From practical experience, locally deployed small parameter models (such as 7B-14B) perform quite well on specific tasks like knowledge base Q&A, because the RAG architecture shifts most of the "knowledge memory" burden to the retrieval system—the model only needs good reading comprehension and information integration abilities. However, in scenarios requiring the model's own capabilities, such as complex reasoning and creative writing, there remains a noticeable gap between local small models and cloud-based large models (like GPT-4, Claude 3.5). A compromise approach is: use local models for privacy-sensitive data processing, and call cloud APIs for non-sensitive tasks to get better results.

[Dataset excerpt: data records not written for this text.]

import Summits.CriticalPhenomena.PercolationContinuityZ3.Theorems.PercNearOneGluingNoHeavyLowerTailSahiCombTriWCertGenBoundary

/-!
# The ANTIPODAL DUALITY of zeta relations: `ζf ≡ 0` on an up-set `W` iff `ζ*f ≡ 0` on `refl W` — and C1 as a one-line corollary

Support file of the one-cut programme (crux `NoHeavyLowerTail`, stmt-CriticalPhenomena-4575; cell `prim-masterthm`, seat P5 gen 20; memo
`FROM-prim-masterthm-p5-g20-COMBO1.md` §4).  Tool for the kernel eliminations of the rank route (`…FiveUpSetRank`, `…TriWCertGen*`,
`…TriWQZetaRank`): every elimination so far expands zeta relations `Σ_d f d [d ⊆ u] = 0 (u ∈ W)` in the ANTIPODAL BASIS of `ℚ^W`
(support lemma + C1, by induction).  The same information is carried, linearly and invertibly, by the DUAL ZETA sums
`ζ*f(e) = Σ_d f d [e ⊆ d]` on the antipodal family `refl W = {e | eᶜ ∈ W}`:

  `ζ*f(e) = Σ_{s ⊆ e} (−1)^{#s} · ζf(sᶜ)`      and      `ζf(u) = Σ_{s ⊆ uᶜ} (−1)^{#s} · ζ*f(s)`

(both from `[e ⊆ d] = Σ_{s ⊆ e \ d} (−1)^{#s}`), and for `e ∈ refl W` every `sᶜ ⊇ eᶜ` lies in the up-set `W`, while for `u ∈ W` every
`s ⊆ uᶜ` lies in the down-set `refl W`.  Hence

* **`FiveUpSet.zeta_sum_eq_zero_iff_dual`**: for an up-set `W`, `(∀ u ∈ W, Σ_d f d [d ⊆ u] = 0) ↔ (∀ e ∈ refl W, Σ_d f d [e ⊆ d] = 0)`.
In the dual form the single-block kernel facts are immediate "maximal support element" statements:
* `FiveUpSet.eq_zero_of_dual_zeta_sum_eq_zero_of_support` — a dual zeta relation on a family containing the support forces `f = 0`
  (at a support point of MAXIMAL cardinality the relation reads `f u = 0`; mirror of `eq_zero_of_zeta_sum_eq_zero_of_support`);
* (remark, not restated here) C1 = `eq_zero_of_zeta_sum_eq_zero` of `…FiveUpSetRank` follows in one line: `supp f ⊆ refl W`, `ζf ≡ 0` on `W`
  ⇒ `ζ*f ≡ 0` on `refl W ⊇ supp f` ⇒ `f = 0`; the translate-rank lemma TR has the same shape with the partial dual zeta `Σ_{d ⊇ e, d ∩ s = e ∩ s}`.
Also the two conversion identities `dualZeta_eq_alt_sum_zeta`, `zeta_eq_alt_sum_dualZeta` (any `f`, any point).
HONEST LABEL: elementary linear algebra on the cube, fully proved, std axioms; no new facts about `TriWIneq`. [this work]
-/

namespace Summit.CriticalPhenomena.PercolationContinuityZ3.Theorems

namespace FiveUpSet

open Finset

variable {α : Type} [DecidableEq α] [Fintype α]

/-! ### Two signed-powerset identities -/

omit [Fintype α] in
/-- `Σ_{s ⊆ e} (−1)^{#s} [d ⊆ sᶜ] = [e ⊆ d]`: the terms with `s` meeting `d` vanish, and `Σ_{s ⊆ e \ d} (−1)^{#s} = [e \ d = ∅]`. [folklore] -/
theorem sum_powerset_neg_one_pow_card_subset_compl [Fintype α] (d e : Finset α) :
    ∑ s ∈ e.powerset, (-1 : ℚ) ^ s.card * (if d ⊆ sᶜ then (1 : ℚ) else 0) = if e ⊆ d then 1 else 0 := by
  have hf : (e \ d).powerset = e.powerset.filter (fun s => d ⊆ sᶜ) := by
    ext s
    simp only [mem_powerset, mem_filter]
    constructor
    · intro h
      exact ⟨fun x hx => (mem_sdiff.1 (h hx)).1, fun x hxd => mem_compl.2 (fun hxs => (mem_sdiff.1 (h hxs)).2 hxd)⟩
    · rintro ⟨hse, hds⟩ x hxs
      exact mem_sdiff.2 ⟨hse hxs, fun hxd => (mem_compl.1 (hds hxd)) hxs⟩
  simp_rw [mul_boole]
  rw [← Finset.sum_filter, ← hf, sum_powerset_neg_one_pow_card_rat (e \ d)]
  by_cases h : e ⊆ d
  · rw [if_pos h, if_pos (Finset.sdiff_eq_empty_iff_subset.2 h)]
  · rw [if_neg h, if_neg (fun h' => h (Finset.sdiff_eq_empty_iff_subset.1 h'))]

/-- **Dual zeta through zeta**: `Σ_d f d [e ⊆ d] = Σ_{s ⊆ e} (−1)^{#s} · (Σ_d f d [d ⊆ sᶜ])` for every `f` and `e`. [this work] -/
theorem dualZeta_eq_alt_sum_zeta (f : Finset α → ℚ) (e : Finset α) :
    ∑ d, f d * (if e ⊆ d then (1 : ℚ) else 0)
      = ∑ s ∈ e.powerset, (-1 : ℚ) ^ s.card * ∑ d, f d * (if d ⊆ sᶜ then (1 : ℚ) else 0) := by
  calc ∑ d, f d * (if e ⊆ d then (1 : ℚ) else 0)
      = ∑ d, f d * ∑ s ∈ e.powerset, (-1 : ℚ) ^ s.card * (if d ⊆ sᶜ then (1 : ℚ) else 0) := by
        refine sum_congr rfl fun d _ => ?_
        rw [sum_powerset_neg_one_pow_card_subset_compl d e]
    _ = ∑ d, ∑ s ∈ e.powerset, (-1 : ℚ) ^ s.card * (f d * (if d ⊆ sᶜ then (1 : ℚ) else 0)) := by
        refine sum_congr rfl fun d _ => ?_
        rw [Finset.mul_sum]
        refine sum_congr rfl fun s _ => ?_
        ring
    _ = ∑ s ∈ e.powerset, ∑ d, (-1 : ℚ) ^ s.card * (f d * (if d ⊆ sᶜ then (1 : ℚ) else 0)) := Finset.sum_comm
    _ = ∑ s ∈ e.powerset, (-1 : ℚ) ^ s.card * ∑ d, f d * (if d ⊆ sᶜ then (1 : ℚ) else 0) := by
        refine sum_congr rfl fun s _ => ?_
        rw [Finset.mul_sum]

/-- **Zeta through dual zeta**: `Σ_d f d [d ⊆ u] = Σ_{s ⊆ uᶜ} (−1)^{#s} · (Σ_d f d [s ⊆ d])` for every `f` and `u`
(from `Σ_{s ⊆ uᶜ} (−1)^{#s} [s ⊆ d] = [uᶜ ∩ d = ∅] = [d ⊆ u]`, `sum_powerset_neg_one_pow_card_zeta`). [this work] -/
theorem zeta_eq_alt_sum_dualZeta (f : Finset α → ℚ) (u : Finset α) :
    ∑ d, f d * (if d ⊆ u then (1 : ℚ) else 0)
      = ∑ s ∈ uᶜ.powerset, (-1 : ℚ) ^ s.card * ∑ d, f d * (if s ⊆ d then (1 : ℚ) else 0) := by
  have key : ∀ d : Finset α, (if d ⊆ u then (1 : ℚ) else 0)
      = ∑ s ∈ uᶜ.powerset, (-1 : ℚ) ^ s.card * (if s ⊆ d then (1 : ℚ) else 0) := by
    intro d
    rw [sum_powerset_neg_one_pow_card_zeta uᶜ d]
    have hiff : uᶜ ∩ d = ∅ ↔ d ⊆ u := by
      constructor
      · intro h x hx
        by_contra hxu
        have : x ∈ uᶜ ∩ d := mem_inter.2 ⟨mem_compl.2 hxu, hx⟩
        rw [h] at this
        simp at this
      · intro h
        ext x
        simp only [mem_inter, mem_compl, Finset.notMem_empty, iff_false, not_and]
        exact fun hxu hxd => hxu (h hxd)
    by_cases h : d ⊆ u
    · rw [if_pos h, if_pos (hiff.2 h)]
    · rw [if_neg h, if_neg (fun h' => h (hiff.1 h'))]
  calc ∑ d, f d * (if d ⊆ u then (1 : ℚ) else 0)
      = ∑ d, f d * ∑ s ∈ uᶜ.powerset, (-1 : ℚ) ^ s.card * (if s ⊆ d then (1 : ℚ) else 0) := by
        refine sum_congr rfl fun d _ => ?_
        rw [key d]
    _ = ∑ d, ∑ s ∈ uᶜ.powerset, (-1 : ℚ) ^ s.card * (f d * (if s ⊆ d then (1 : ℚ) else 0)) := by
        refine sum_congr rfl fun d _ => ?_
        rw [Finset.mul_sum]
        refine sum_congr rfl fun s _ => ?_
        ring
    _ = ∑ s ∈ uᶜ.powerset, ∑ d, (-1 : ℚ) ^ s.card * (f d * (if s ⊆ d then (1 : ℚ) else 0)) := Finset.sum_comm
    _ = ∑ s ∈ uᶜ.powerset, (-1 : ℚ) ^ s.card * ∑ d, f d * (if s ⊆ d then (1 : ℚ) else 0) := by
        refine sum_congr rfl fun s _ => ?_
        rw [Finset.mul_sum]

/-! ### The duality -/

/-- **ANTIPODAL DUALITY OF ZETA RELATIONS.**  For an up-set `W` of the cube and any `f`:
`Σ_d f d [d ⊆ u] = 0` for all `u ∈ W`  iff  `Σ_d f d [e ⊆ d] = 0` for all `e ∈ refl W` (i.e. all `e` with `eᶜ ∈ W`).
(`→`: for `eᶜ ∈ W` every `sᶜ`, `s ⊆ e`, is `⊇ eᶜ`, hence in `W`; `←`: for `u ∈ W` every `s ⊆ uᶜ` has `sᶜ ⊇ u`, hence `s ∈ refl W`.) [this work] -/
theorem zeta_sum_eq_zero_iff_dual {W : Finset (Finset α)} (hW : IsUpperSet (W : Set (Finset α))) (f : Finset α → ℚ) :
    (∀ u ∈ W, ∑ d, f d * (if d ⊆ u then (1 : ℚ) else 0) = 0) ↔
      (∀ e ∈ refl W, ∑ d, f d * (if e ⊆ d then (1 : ℚ) else 0) = 0) := by
  constructor
  · intro h e he
    rw [mem_refl] at he
    rw [dualZeta_eq_alt_sum_zeta f e]
    refine Finset.sum_eq_zero fun s hs => ?_
    have hsW : sᶜ ∈ W := by
      refine hW ?_ he
      intro x hx
      rw [mem_compl] at hx ⊢
      exact fun hxs => hx (mem_powerset.1 hs hxs)
    rw [h sᶜ hsW, mul_zero]
  · intro h u hu
    rw [zeta_eq_alt_sum_dualZeta f u]
    refine Finset.sum_eq_zero fun s hs => ?_
    have hsW : s ∈ refl W := by
      rw [mem_refl]
      refine hW ?_ hu
      intro x hx
      rw [mem_compl]
      intro hxs
      have := mem_powerset.1 hs hxs
      rw [mem_compl] at this
      exact this hx
    rw [h s hsW, mul_zero]

/-! ### Corollaries: support arguments in the dual form -/

/-- A DUAL zeta relation on a family containing the support forces zero: if `f d ≠ 0 → d ∈ U` and `Σ_d f d [u ⊆ d] = 0` for every `u ∈ U`,
then `f = 0` — at a support point of MAXIMAL cardinality the relation reads `f u = 0`. [this work] -/
theorem eq_zero_of_dual_zeta_sum_eq_zero_of_support (U : Finset (Finset α)) (f : Finset α → ℚ) (hf : ∀ d, f d ≠ 0 → d ∈ U)
    (h : ∀ u ∈ U, ∑ d, f d * (if u ⊆ d then (1 : ℚ) else 0) = 0) : ∀ d, f d = 0 := by
  by_contra hne
  push Not at hne
  set T := (univ : Finset (Finset α)).filter (fun d => f d ≠ 0) with hT
  have hTne : T.Nonempty := by
    obtain ⟨d, hd⟩ := hne
    exact ⟨d, mem_filter.2 ⟨mem_univ d, hd⟩⟩
  obtain ⟨u, huT, humax⟩ := exists_max_image T (fun d => d.card) hTne
  have hfu : f u ≠ 0 := (mem_filter.1 huT).2
  have hsum := h u (hf u hfu)
  rw [Finset.sum_eq_single u] at hsum
  · simp only [Finset.Subset.refl, if_true, mul_one] at hsum
    exact hfu hsum
  · intro d _ hdu
    by_cases hsub : u ⊆ d
    · have hlt : u.card < d.card := card_lt_card (lt_of_le_of_ne hsub (Ne.symm hdu))
      by_cases hfd : f d = 0
      · rw [hfd, zero_mul]
      · exact absurd (humax d (mem_filter.2 ⟨mem_univ d, hfd⟩)) (not_le.2 hlt)
    · rw [if_neg hsub, mul_zero]
  · intro hu
    exact absurd (mem_univ u) hu

end FiveUpSet

end Summit.CriticalPhenomena.PercolationContinuityZ3.Theorems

When choosing a deployment method, consider your actual needs, hardware resources, and different priorities regarding performance and privacy.

Conclusion

The combination of Cherry Studio + MCP + local large models provides individual users with a complete automated AI solution. MCP's modular design makes feature expansion simple and flexible, while local deployment ensures data security. It's recommended to explore more practical Servers in the MCP marketplace based on your actual needs, gradually building your own AI workflow.